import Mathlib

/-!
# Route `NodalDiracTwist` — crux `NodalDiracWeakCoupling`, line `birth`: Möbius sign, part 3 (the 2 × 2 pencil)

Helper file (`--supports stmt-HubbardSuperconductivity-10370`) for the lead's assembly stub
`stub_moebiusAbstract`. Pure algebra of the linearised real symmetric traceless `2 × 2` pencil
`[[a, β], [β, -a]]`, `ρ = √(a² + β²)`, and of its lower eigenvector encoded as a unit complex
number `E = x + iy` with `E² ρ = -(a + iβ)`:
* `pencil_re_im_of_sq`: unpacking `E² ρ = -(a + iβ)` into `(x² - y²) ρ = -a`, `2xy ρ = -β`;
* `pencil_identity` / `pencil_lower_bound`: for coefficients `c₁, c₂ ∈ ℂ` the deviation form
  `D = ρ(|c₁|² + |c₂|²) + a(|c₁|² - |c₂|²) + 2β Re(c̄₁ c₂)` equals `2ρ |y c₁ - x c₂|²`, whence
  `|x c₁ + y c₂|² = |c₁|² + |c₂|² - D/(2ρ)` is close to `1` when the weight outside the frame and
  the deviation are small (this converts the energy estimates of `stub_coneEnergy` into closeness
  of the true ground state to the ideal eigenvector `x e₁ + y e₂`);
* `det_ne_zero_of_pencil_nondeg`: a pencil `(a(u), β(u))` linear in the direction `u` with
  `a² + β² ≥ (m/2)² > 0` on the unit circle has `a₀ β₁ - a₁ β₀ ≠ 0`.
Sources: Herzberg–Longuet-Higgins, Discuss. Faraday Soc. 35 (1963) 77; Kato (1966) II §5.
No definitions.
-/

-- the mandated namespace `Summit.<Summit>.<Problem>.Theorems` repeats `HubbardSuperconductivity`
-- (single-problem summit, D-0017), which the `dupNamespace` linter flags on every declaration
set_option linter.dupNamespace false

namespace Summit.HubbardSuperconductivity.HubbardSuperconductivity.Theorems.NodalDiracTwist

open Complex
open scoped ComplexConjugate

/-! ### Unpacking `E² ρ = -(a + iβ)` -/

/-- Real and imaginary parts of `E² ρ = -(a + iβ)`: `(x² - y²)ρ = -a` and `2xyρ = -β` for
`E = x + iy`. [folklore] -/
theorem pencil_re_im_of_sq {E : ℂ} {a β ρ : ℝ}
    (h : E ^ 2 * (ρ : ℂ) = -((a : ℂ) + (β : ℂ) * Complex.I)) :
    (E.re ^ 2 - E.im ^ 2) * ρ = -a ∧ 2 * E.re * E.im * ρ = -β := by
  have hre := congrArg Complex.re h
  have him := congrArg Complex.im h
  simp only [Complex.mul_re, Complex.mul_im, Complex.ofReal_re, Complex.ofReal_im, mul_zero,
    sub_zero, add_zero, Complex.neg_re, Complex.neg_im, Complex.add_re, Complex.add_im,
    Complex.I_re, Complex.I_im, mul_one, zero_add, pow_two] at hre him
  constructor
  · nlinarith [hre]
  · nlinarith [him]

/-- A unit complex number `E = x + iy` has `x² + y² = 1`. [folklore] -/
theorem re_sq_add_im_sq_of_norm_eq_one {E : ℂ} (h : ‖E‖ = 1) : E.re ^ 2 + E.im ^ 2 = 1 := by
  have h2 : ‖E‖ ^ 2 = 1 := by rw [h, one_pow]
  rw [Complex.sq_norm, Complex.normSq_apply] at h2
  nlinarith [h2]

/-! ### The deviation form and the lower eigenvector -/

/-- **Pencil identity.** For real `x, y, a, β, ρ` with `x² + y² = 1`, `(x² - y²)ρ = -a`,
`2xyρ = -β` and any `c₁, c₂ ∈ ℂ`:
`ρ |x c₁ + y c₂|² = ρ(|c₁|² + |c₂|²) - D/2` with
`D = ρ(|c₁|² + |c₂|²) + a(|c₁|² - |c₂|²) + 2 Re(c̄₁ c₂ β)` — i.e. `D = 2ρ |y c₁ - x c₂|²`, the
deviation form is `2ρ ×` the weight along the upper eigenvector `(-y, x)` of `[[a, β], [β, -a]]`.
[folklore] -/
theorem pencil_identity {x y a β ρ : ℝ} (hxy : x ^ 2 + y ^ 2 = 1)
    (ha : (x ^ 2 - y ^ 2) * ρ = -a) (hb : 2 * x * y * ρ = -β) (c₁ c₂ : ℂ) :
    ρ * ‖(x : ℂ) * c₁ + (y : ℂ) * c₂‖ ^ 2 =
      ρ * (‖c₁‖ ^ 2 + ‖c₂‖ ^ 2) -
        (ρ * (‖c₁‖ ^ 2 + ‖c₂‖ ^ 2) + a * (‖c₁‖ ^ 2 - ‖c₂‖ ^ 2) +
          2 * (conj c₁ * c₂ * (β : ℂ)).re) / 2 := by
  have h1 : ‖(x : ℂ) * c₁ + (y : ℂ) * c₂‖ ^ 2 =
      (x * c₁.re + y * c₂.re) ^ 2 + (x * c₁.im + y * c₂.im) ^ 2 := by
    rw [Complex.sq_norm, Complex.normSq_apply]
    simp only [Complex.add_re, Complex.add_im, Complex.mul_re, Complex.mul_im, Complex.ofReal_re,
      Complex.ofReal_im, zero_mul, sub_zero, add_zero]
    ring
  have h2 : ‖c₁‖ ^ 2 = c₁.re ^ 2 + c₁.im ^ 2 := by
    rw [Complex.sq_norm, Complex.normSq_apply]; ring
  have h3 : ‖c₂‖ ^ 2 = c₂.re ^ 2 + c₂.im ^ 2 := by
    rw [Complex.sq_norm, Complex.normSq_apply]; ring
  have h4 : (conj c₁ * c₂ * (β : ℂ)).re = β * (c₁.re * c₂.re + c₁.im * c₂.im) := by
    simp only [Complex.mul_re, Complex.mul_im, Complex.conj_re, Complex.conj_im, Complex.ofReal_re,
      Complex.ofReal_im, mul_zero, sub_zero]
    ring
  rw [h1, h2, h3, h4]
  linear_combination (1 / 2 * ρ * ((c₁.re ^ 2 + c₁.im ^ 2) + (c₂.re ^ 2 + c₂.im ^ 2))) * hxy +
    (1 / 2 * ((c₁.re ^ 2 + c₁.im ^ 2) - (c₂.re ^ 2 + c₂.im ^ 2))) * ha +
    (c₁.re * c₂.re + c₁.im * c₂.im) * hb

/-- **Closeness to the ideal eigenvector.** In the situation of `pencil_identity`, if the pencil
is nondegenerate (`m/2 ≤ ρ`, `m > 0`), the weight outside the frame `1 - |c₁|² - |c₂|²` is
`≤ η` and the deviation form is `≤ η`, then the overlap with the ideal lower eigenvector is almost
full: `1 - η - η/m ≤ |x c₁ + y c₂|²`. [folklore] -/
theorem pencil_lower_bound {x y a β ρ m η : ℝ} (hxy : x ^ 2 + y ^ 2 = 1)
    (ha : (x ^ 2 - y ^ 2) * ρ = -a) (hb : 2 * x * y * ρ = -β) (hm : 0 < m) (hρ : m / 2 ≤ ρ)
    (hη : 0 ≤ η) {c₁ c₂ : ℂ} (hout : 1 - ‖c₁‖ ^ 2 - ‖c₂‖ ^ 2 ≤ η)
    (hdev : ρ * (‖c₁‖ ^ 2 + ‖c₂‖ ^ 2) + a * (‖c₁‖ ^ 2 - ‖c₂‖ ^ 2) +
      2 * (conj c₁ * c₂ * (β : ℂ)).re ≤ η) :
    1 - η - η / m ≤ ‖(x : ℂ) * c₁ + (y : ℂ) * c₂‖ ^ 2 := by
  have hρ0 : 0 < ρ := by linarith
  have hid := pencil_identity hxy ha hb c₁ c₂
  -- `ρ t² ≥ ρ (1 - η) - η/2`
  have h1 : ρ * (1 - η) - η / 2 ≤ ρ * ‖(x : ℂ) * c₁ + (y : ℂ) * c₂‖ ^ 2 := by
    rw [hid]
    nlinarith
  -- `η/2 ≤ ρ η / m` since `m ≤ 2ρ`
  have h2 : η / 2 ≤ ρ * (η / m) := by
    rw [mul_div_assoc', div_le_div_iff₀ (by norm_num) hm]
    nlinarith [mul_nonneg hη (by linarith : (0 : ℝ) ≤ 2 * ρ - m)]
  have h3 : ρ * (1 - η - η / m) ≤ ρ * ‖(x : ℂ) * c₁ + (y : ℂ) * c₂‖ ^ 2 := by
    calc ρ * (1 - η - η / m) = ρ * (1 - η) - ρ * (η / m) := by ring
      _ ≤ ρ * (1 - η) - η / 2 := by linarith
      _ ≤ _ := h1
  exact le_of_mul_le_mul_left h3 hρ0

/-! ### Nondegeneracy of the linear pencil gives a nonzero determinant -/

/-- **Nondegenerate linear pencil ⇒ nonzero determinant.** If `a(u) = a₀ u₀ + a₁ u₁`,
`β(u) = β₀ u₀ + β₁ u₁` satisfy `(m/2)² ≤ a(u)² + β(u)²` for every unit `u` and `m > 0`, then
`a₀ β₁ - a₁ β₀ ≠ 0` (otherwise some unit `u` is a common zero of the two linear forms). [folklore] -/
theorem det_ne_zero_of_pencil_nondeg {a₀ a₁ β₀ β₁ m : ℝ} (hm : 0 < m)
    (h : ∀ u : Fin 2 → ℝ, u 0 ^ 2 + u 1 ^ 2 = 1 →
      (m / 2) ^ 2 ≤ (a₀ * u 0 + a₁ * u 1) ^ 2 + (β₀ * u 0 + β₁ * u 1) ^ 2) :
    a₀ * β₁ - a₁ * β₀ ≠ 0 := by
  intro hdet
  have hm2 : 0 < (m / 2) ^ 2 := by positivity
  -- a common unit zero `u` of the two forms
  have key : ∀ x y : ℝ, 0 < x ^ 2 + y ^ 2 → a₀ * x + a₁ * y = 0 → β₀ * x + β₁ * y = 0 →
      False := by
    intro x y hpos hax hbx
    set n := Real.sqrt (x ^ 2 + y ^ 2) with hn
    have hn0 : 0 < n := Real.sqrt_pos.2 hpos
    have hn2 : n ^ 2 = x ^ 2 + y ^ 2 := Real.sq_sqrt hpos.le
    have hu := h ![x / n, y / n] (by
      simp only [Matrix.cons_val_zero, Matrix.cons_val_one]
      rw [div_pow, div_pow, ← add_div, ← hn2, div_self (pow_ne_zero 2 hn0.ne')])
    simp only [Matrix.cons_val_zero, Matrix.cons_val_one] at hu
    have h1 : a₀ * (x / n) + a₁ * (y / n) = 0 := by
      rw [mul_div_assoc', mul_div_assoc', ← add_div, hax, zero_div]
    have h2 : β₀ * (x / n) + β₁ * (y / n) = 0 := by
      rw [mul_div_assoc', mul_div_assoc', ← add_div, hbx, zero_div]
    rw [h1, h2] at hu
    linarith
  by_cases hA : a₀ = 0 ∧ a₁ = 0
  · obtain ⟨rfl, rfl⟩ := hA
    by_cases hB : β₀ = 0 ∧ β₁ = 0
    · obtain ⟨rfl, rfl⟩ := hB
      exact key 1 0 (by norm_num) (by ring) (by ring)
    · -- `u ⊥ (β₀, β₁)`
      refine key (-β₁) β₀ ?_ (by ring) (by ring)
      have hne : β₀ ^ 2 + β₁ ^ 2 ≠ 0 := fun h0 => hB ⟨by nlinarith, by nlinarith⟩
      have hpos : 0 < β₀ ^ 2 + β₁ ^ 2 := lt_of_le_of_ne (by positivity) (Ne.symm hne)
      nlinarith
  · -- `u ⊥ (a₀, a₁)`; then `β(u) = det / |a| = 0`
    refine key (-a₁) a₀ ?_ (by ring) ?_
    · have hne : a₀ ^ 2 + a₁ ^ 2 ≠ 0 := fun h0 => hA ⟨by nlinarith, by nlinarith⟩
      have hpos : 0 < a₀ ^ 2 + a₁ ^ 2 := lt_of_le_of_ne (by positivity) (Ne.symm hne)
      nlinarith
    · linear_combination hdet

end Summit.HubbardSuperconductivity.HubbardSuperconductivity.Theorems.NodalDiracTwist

################

## Brief
The expected answer is a copy of each line above containing "into".

## The completed task
* `pencil_re_im_of_sq`: unpacking `E² ρ = -(a + iβ)` into `(x² - y²) ρ = -a`, `2xy ρ = -β`;
  the deviation are small (this converts the energy estimates of `stub_coneEnergy` into closeness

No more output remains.